Unfortunately, I can't see a fast way to get an exact answer for numbers such at x=10^18, since the answer can be much larger than 10^x.
#include <stdio.h>
typedef unsigned long long ull;
/* highest number in set */
#define N 15
/* perform the matrix multiplication out=a*b */
void matrixmul(ull out[N][N],ull a[N][N],ull b[N][N]) {
ull temp[N][N];
int i,j,k;
for(i=0;i<N;i++) for(j=0;j<N;j++) temp[i][j]=0;
for(k=0;k<N;k++) for(i=0;i<N;i++) for(j=0;j<N;j++)
temp[i][j]+=a[i][k]*b[k][j];
for(i=0;i<N;i++) for(j=0;j<N;j++) out[i][j]=temp[i][j];
}
/* take the in matrix to the pow-th power, return to out */
void matrixpow(ull out[N][N],ull in[N][N],ull pow) {
ull sq[N][N],temp[N][N];
int i,j;
for(i=0;i<N;i++) for(j=0;j<N;j++) temp[i][j]=i==j;
for(i=0;i<N;i++) for(j=0;j<N;j++) sq[i][j]=in[i][j];
while(pow>0) {
if(pow&1) matrixmul(temp,temp,sq);
matrixmul(sq,sq,sq);
pow>>=1;
}
for(i=0;i<N;i++) for(j=0;j<N;j++) out[i][j]=temp[i][j];
}
void solve(ull n,int *a) {
ull m[N][N];
int i,j;
for(i=0;i<N;i++) for(j=0;j<N;j++) m[i][j]=0;
/* create matrix from a[] array above */
for(i=2;i<=N;i++) m[i-2][i-1]=1;
for(i=1;i<=N;i++) m[N-1][N-i]=a[i-1];
matrixpow(m,m,n);
printf("S(%llu): %llu\n",n,m[N-1][N-1]);
}
int main() {
int a[]={1,1,0,0,0,0,0,1,0,0,0,0,0,0,0};
int b[]={1,1,1,1,1,0,0,0,0,0,0,0,0,0,0};
solve(13,a);
solve(80,a);
solve(15,b);
solve(66,b);
return 0;
}
If you want to find all possible ways of representing a number N from a given set of numbers then you should follow a dynamic programming solution as already proposed.
But if you just want to know the number of ways, then you are dealing with the restricted partition function problem.
The restricted partition function p(n, dm) ≡ p(n, {d1, d2, . . . ,
dm}) is a number of partitions of n into positive integers {d1, d2, .
. . , dm}, each not greater than n.
You should also check the wikipedia article on partition function without restrictions where no restrictions apply.
PS. If negative numbers are also allowed then there probably are (countably )infinite ways to represent your sum.
1+1+1+1-1+1
1+1+1+1-1+1-1+1
etc...
PS2. This is more a math question than a programming one
Since order in sum is important it holds:
S( n, {a_1, ..., a_k} ) = sum[ S( n - a_i, {a_1, ..., a_k} ) for i in 1, ..., k ].

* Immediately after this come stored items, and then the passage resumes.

import Summits.BirchSwinnertonDyer.BirchSwinnertonDyer.Theorems.Rank2Observatory2DescClSplitImageNodalTwo
import Literature.NumberTheory.AdelicBaseChange.PadicTensorCompletionProofs
import Mathlib.Algebra.Algebra.Hom.Rat
import HarnessLib

/-!
# BirchSwinnertonDyer — SEL2CUBIC, towards the NODAL rows: the nodal local condition at an odd split prime
# for a `ℚ_ℓ`-POINT with per-embedding square data (the Selmer-ready form of `uvecOdd_mem_splitImgOdd`)

HONEST FRAMING: route `ShaPrimaryTransfer`, seat `bsd-line-spt-p1` (g32), `--supports` item T =
`FiniteShaComponentTransfer` (stmt-22356), UNCHANGED (conjecture-grade at corank ≥ 2). BSD in rank ≥ 2 is NOT
proved by any of this. THEOREMS ONLY.

The census nodal lemma `TwoDescCl.SplitImage.uvecOdd_mem_splitImgOdd` (`Rank2Observatory2DescClSplitImageNodal`, M4a)
takes a RATIONAL point `(x, y)` and the GLOBAL square condition `(x − e)·∏_{j∈U} w_j ∈ K^{×2}`; that is what a class in the
image of `E(ℚ)` supplies. A `2`-SELMER class supplies less and exactly what the proof uses: at the totally split prime `ℓ`
(three embeddings `φ_i : K → ℚ_ℓ`), ONE point `(x, y) ∈ E(ℚ_ℓ)` with `y ≠ 0` and, for each `i`, the LOCAL square condition
`(x − φ_i e)·φ_i(∏_{j∈U} w_j) ∈ ℚ_ℓ^{×2}` (the local Kummer image at the three places above `ℓ`). This file states and
proves the lemma in that form — **`uvecOdd_mem_splitImgOdd_local`** (odd `ℓ`) and **`uvecTwo_mem_splitImgTwo_local`**
(`ℓ = 2`, M4a-two) — with the same kernel checks and the same conclusion
(`uvecOdd ℓ (X_j(a_i)) U ∈ splitImgOdd ℓ (X_t(a_i))`); the proof is the landed one read over `ℚ_ℓ` (M3b
`vecOdd_mem_splitImgOdd` on the scaled point, local constancy of the class map). The rational-point lemma is recovered
by casting (`uvecOdd_mem_splitImgOdd_of_rat`, a consistency check). §2 (appended) supplies the per-embedding square
data from the form a `2`-Selmer class provides them in (g30 `…SelmerCubicKillLocal`): per-place square data at every
`w ∣ ℓ` glue to `(1 ⊗ ζ)·ρ² = x ⊗ 1 − 1 ⊗ τ` in `ℚ_ℓ ⊗_ℚ K` (`exists_tmul_sq_of_forall_extension'`, any `ζ, τ ∈ K`), and
every ring map `φ : K → ℚ_ℓ` then reads `(x − φ τ)·φ ζ ∈ ℚ_ℓ^{×2}` (`isSquare_emb_of_tmul_sq`, via `c ⊗ k ↦ c·φ k`). What remains for the ≈330 nodal census rows
(RS3N/E2N/E3R/E3N/SN/RSN) is the host certificates' Selmer reading (`…RealCurveCertSSQ*`, `…CurveCertE3N`, …), not done here.
[cite: Cassels1991LecturesEllipticCurves, §15]
-/

-- single-conjunct summit: `Summit.BirchSwinnertonDyer.BirchSwinnertonDyer.…` repeats the name by design
set_option linter.dupNamespace false
set_option autoImplicit false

That is enough for dynamic programming solution. If values S(i, set) are created from 0 to n, than complexity is O( n*k ).
Edit: Just an idea. Look at one summation as a sequence (s_1, s_2, ..., s_m). Sum of first part of sequence will be larger than n/2 at one point, let it be for index j:
s_1 + s_2 + ... + s_{j-1} < n / 2,
s_1 + s_2 + ... + s_j = S >= n / 2.
There are at most k different sums S, and for each S there are at most k possible last elements s_j. All of possibilities (S,s_j) split sequence sum in 3 parts.

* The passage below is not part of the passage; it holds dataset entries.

/-! ## The two-bond witness: the printed kernel is not the kernel of (5.43)'s first term -/

/-- `Δ*_νΔ_μδ₀(e_ν) = −1` for `μ ≠ ν`. [folklore] -/
theorem crossQ_unitVec_fst {μ ν : Fin d} (h : μ ≠ ν) : crossQ ν μ (unitVec ν : Pt d) = -1 := by
  rw [crossQ_apply]
  have zμ : ∀ v : Pt d, v μ ≠ 0 → dirac v = 0 := fun v hv => dirac_eq_zero_of_apply μ hv
  have zν : ∀ v : Pt d, v ν ≠ 0 → dirac v = 0 := fun v hv => dirac_eq_zero_of_apply ν hv
  have e0 : (unitVec ν : Pt d) + -unitVec ν = 0 := by abel
  rw [zμ (unitVec ν + (unitVec μ - unitVec ν)) (by simp [unitVec, h]),
    e0, dirac_zero, zμ (unitVec ν + unitVec μ) (by simp [unitVec, h]),
    add_zero, zν (unitVec ν) (by simp [unitVec])]
  norm_num

/-- `Δ*_μΔ_νδ₀(e_ν) = 0` for `μ ≠ ν`. [folklore] -/
theorem crossQ_unitVec_snd {μ ν : Fin d} (h : μ ≠ ν) : crossQ μ ν (unitVec ν : Pt d) = 0 := by
  rw [crossQ_apply]
  have zμ : ∀ v : Pt d, v μ ≠ 0 → dirac v = 0 := fun v hv => dirac_eq_zero_of_apply μ hv
  have zν : ∀ v : Pt d, v ν ≠ 0 → dirac v = 0 := fun v hv => dirac_eq_zero_of_apply ν hv
  rw [zμ (unitVec ν + (unitVec ν - unitVec μ)) (by simp [unitVec, h]),
    zμ (unitVec ν + -unitVec μ) (by simp [unitVec, h]),
    zν (unitVec ν + unitVec ν) (by simp [unitVec]),
    add_zero, zν (unitVec ν) (by simp [unitVec])]
  norm_num

/-- The transposed kernel at `e_{ν₀}`: `wilsonQ ν₀ μ₀ (e_{ν₀}) = 1` (μ₀ ≠ ν₀). [folklore] -/
theorem wilsonQ_transpose_unitVec {μ₀ ν₀ : Fin d} (h : μ₀ ≠ ν₀) :
    wilsonQ ν₀ μ₀ (unitVec ν₀ : Pt d) = 1 := by
  have h' : ν₀ ≠ μ₀ := fun e => h e.symm
  simp only [wilsonQ, if_neg h', crossQ_unitVec_fst h, zero_sub, neg_neg]

/-- The printed kernel at `e_{ν₀}`: `wilsonQ μ₀ ν₀ (e_{ν₀}) = 0` (μ₀ ≠ ν₀). [folklore] -/
theorem wilsonQ_printed_unitVec {μ₀ ν₀ : Fin d} (h : μ₀ ≠ ν₀) :
    wilsonQ μ₀ ν₀ (unitVec ν₀ : Pt d) = 0 := by
  simp only [wilsonQ, if_neg h, crossQ_unitVec_snd h, sub_self]

/-- Pairing of two bond fields through a kernel `K`: the matrix element `K_{μ₀ν₀}(x₀ − y₀)`. [folklore] -/
theorem pairing_bvec (K : Fin d → Fin d → Pt d → ℂ) (μ₀ ν₀ : Fin d) (x₀ y₀ : Pt d) :
    pairing K {x₀} {y₀} (bvec μ₀ x₀) (bvec ν₀ y₀) = K μ₀ ν₀ (x₀ - y₀) := by
  unfold pairing
  rw [Finset.sum_singleton, Finset.sum_singleton]
  have h1 : ∀ μ ν, K μ ν (x₀ - y₀) * bvec μ₀ x₀ μ x₀ * bvec ν₀ y₀ ν y₀ =
      kron μ μ₀ * (kron ν ν₀ * K μ ν (x₀ - y₀)) := by
    intro μ ν; simp only [bvec, sub_self, dirac_zero]; ring
  simp_rw [h1, ← Finset.mul_sum, sum_kron_mul]

/-- ADJACENT BONDS.  The bonds `(x₀, μ₀)` and `(x₀ − e_{ν₀}, ν₀)` (μ₀ ≠ ν₀) bound a common plaquette (the one
based at `x₀ − e_{ν₀}` in the μ₀ν₀-plane): `F = 1`. [cite: Balaban1987RG1, (5.43) p.297] -/
theorem fsq_bvec_adjacent {μ₀ ν₀ : Fin d} (h : μ₀ ≠ ν₀) (x₀ : Pt d) :
    fsq (bvec μ₀ x₀) (bvec ν₀ (x₀ - unitVec ν₀)) = 1 := by
  rw [fsq_bvec, sub_sub_cancel, wilsonQ_transpose_unitVec h]

/-- … while the PRINTED kernel `wilsonQ μ ν` pairs these two adjacent bonds to `0`.
[cite: Balaban1987RG1, (5.16) p.293; (5.36)–(5.37) p.297] -/
theorem pairing_printed_adjacent {μ₀ ν₀ : Fin d} (h : μ₀ ≠ ν₀) (x₀ : Pt d) :
    pairing wilsonQ {x₀} {x₀ - unitVec ν₀} (bvec μ₀ x₀) (bvec ν₀ (x₀ - unitVec ν₀)) = 0 := by
  rw [pairing_bvec, sub_sub_cancel, wilsonQ_printed_unitVec h]

/-- NON-ADJACENT BONDS.  The bonds `(x₀, μ₀)` and `(x₀ − e_{μ₀}, ν₀)` (μ₀ ≠ ν₀) bound no common plaquette:
`F = 0`. [cite: Balaban1987RG1, (5.43) p.297] -/
theorem fsq_bvec_nonadjacent {μ₀ ν₀ : Fin d} (h : μ₀ ≠ ν₀) (x₀ : Pt d) :
    fsq (bvec μ₀ x₀) (bvec ν₀ (x₀ - unitVec μ₀)) = 0 := by
  have h' : ν₀ ≠ μ₀ := fun e => h e.symm
  rw [fsq_bvec, sub_sub_cancel, wilsonQ_printed_unitVec h']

s_1 + s_2 + ... + s_{j-1} = L,
s_j,
s_{j+1} + ... + s_m = R.
It hold n/2 >= L, R > n/2 - max{a_i}. With that, upper formula have more complicated form:
S( n, set ) = sum[ S( n-L-s_j, set )*S( R, set ) for all combinations of (S,s_j) ].

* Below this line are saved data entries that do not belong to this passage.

variable {G G' : Type*} [Group G] [Group G'] [TopologicalSpace G] [TopologicalSpace G'] [IsTopologicalGroup G] [IsTopologicalGroup G']
  [MeasurableSpace G] [BorelSpace G] [MeasurableSpace G'] [BorelSpace G']
  (E : G ≃ₜ* G') {N : Subgroup G} {N' : Subgroup G'} (EN : ↥N ≃ₜ* ↥N') (hEN : ∀ n : ↥N, ((EN n : ↥N') : G') = E (n : G))
  (μN : Measure ↥N)

omit [IsTopologicalGroup G] [IsTopologicalGroup G'] in
include hEN in
/-- **(T.2)**: for any restriction `EN : ↥N ≃ₜ* ↥N′` of the frame `E` (`↑(EN n) = E ↑n`), any `f : G′ → ℂ` and `t ∈ G`,
`∫_N f(E(t·n)) dμ_N = ∫_{N′} f(E t · u) d(EN_* μ_N)` (change of variables along the measurable equivalence `EN`, Mathlib `integral_map_equiv`; `E(tn) = E t · E n`).
[cite: DeitmarEchterhoff2014, Thm. 1.5.3] [cite: Rogawski1990, §4.3 (4.3.1) p. 43] -/
theorem integral_comp_frame_mul_eq_integral_map (f : G' → ℂ) (t : G) :
    ∫ n : ↥N, f (E (t * (n : G))) ∂μN = ∫ u : ↥N', f (E t * (u : G')) ∂(Measure.map EN μN) := by
  rw [show (EN : ↥N → ↥N') = EN.toHomeomorph.toMeasurableEquiv from rfl, integral_map_equiv]
  refine integral_congr_ae (Filter.Eventually.of_forall fun n => ?_)
  change f (E (t * (n : G))) = f (E t * ((EN n : ↥N') : G'))
  rw [hEN, map_mul]

omit [IsTopologicalGroup G] [IsTopologicalGroup G'] in
include hEN in
/-- **The mass of `N′₀ = N′ ∩ K₀`**: under the K-law `E g ∈ K₀ ↔ g ∈ K₃` and for `K₀` measurable, `(EN_* μ_N){u | ↑u ∈ K₀} = μ_N{n | ↑n ∈ K₃}`.
[cite: DeitmarEchterhoff2014, Thm. 1.5.3] -/
theorem map_frame_apply_setOf_mem {K₃ : Subgroup G} {K₀ : Subgroup G'} (hEK : ∀ g : G, E g ∈ K₀ ↔ g ∈ K₃) (hK₀ : MeasurableSet (K₀ : Set G')) :
    Measure.map EN μN {u : ↥N' | (u : G') ∈ K₀} = μN {n : ↥N | (n : G) ∈ K₃} := by
  have hm : Measurable (EN : ↥N → ↥N') := EN.continuous.measurable
  have hs : MeasurableSet {u : ↥N' | (u : G') ∈ K₀} := measurable_subtype_coe hK₀
  rw [Measure.map_apply hm hs]
  congr 1
  ext n
  simp only [Set.mem_preimage, Set.mem_setOf_eq, hEN, hEK]

/-- **Left-invariance is transported**: if `μ_N` is left-invariant then so is `EN_* μ_N` (Mathlib `isMulLeftInvariant_map` for the surjective measurable hom `EN`).
[cite: DeitmarEchterhoff2014, Thm. 1.5.3] -/
theorem isMulLeftInvariant_map_frame [μN.IsMulLeftInvariant] : (Measure.map EN μN).IsMulLeftInvariant :=
  isMulLeftInvariant_map EN.toMulEquiv.toMonoidHom.toMulHom EN.continuous.measurable EN.surjective

omit [TopologicalSpace G] [TopologicalSpace G'] [IsTopologicalGroup G] [IsTopologicalGroup G'] [MeasurableSpace G] [BorelSpace G] [MeasurableSpace G']
  [BorelSpace G'] in
/-- **The N-law transports normalisers**: if `g ∈ N ↔ E g ∈ N′` for all `g` (`E` a group isomorphism), then `t ∈ N_G(N) ⇒ E t ∈ N_{G′}(N′)`.
[cite: CartierCorvallis1979, §IV (4.2)] -/
theorem map_mem_normalizer_of_frame {F : Type*} [EquivLike F G G'] [MulEquivClass F G G'] (e : F) (hN : ∀ g : G, g ∈ N ↔ e g ∈ N') {t : G}
    (ht : t ∈ Subgroup.normalizer (N : Set G)) : e t ∈ Subgroup.normalizer (N' : Set G') := by
  rw [Subgroup.mem_normalizer_iff] at ht ⊢
  intro u
  obtain ⟨g, rfl⟩ := EquivLike.surjective e u
  rw [← map_inv, ← map_mul, ← map_mul, ← hN, ← hN]
  exact ht g

end PushForward

/-! ## §4 Cartier's formula through the frame: `∫_{K₃×N} T[K₀](E(k(tn)k⁻¹)) = κ(K₃) · μ_N(N ∩ K₃) · (q^{−⟨ν,a(Et)⟩∕2})⁻¹ · 𝒮(T)_{a(Et)}` -/

section Cartier

variable {K : Type*} [Field K] [Valued K ℤᵐ⁰] {σ : K →+* K} {ϖ : K} {M : ℕ}
  [MeasurableSpace (unitaryGroupOfForm σ ((StdForm.antidiagonal M).over K))] [BorelSpace (unitaryGroupOfForm σ ((StdForm.antidiagonal M).over K))]
  {G : Type*} [Group G] [TopologicalSpace G] [IsTopologicalGroup G] [MeasurableSpace G] [BorelSpace G]
  (E : G ≃ₜ* unitaryGroupOfForm σ ((StdForm.antidiagonal M).over K)) {N K₃ : Subgroup G}
  (hN : ∀ g : G, g ∈ N ↔ E g ∈ unipotentU σ ((StdForm.antidiagonal M).over K))
  (hEK : ∀ g : G, E g ∈ unitaryInt σ ((StdForm.antidiagonal M).over K) ↔ g ∈ K₃)
  (EN : ↥N ≃ₜ* ↥(unipotentU σ ((StdForm.antidiagonal M).over K)))
  (hEN : ∀ n : ↥N, ((EN n : ↥(unipotentU σ ((StdForm.antidiagonal M).over K))) : unitaryGroupOfForm σ ((StdForm.antidiagonal M).over K)) = E (n : G))
  (μN : Measure ↥N) [μN.IsMulLeftInvariant]
include hN hEK hEN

I'm not sure, but I think that with each step it will be needed to 'create' range of
S(x,set) values where range will grow linearly by factor max{a_i}.
Edit 2: #Andrew samples. It is easy to implement first method and it works for 'small' x. Here is python code:
def S( x, ai_s ):
s = [0] * (x+1)
s[0] = 1
for i in xrange(1,x+1):
s[i] = sum( s[i-ai] if i-ai >= 0 else 0 for ai in ai_s )
return s[x]
S( 13, [1,2,8] )
S( 15, [1,2,3,4,5] )
This implementation has problem with memory for large x (>10^5 in python). Since only last max(a_i) values are needed it is possible to implement it with circular buffer.
These values grow very fast, e.g. S(100000, [1,2,8] ) is ~ 10^21503.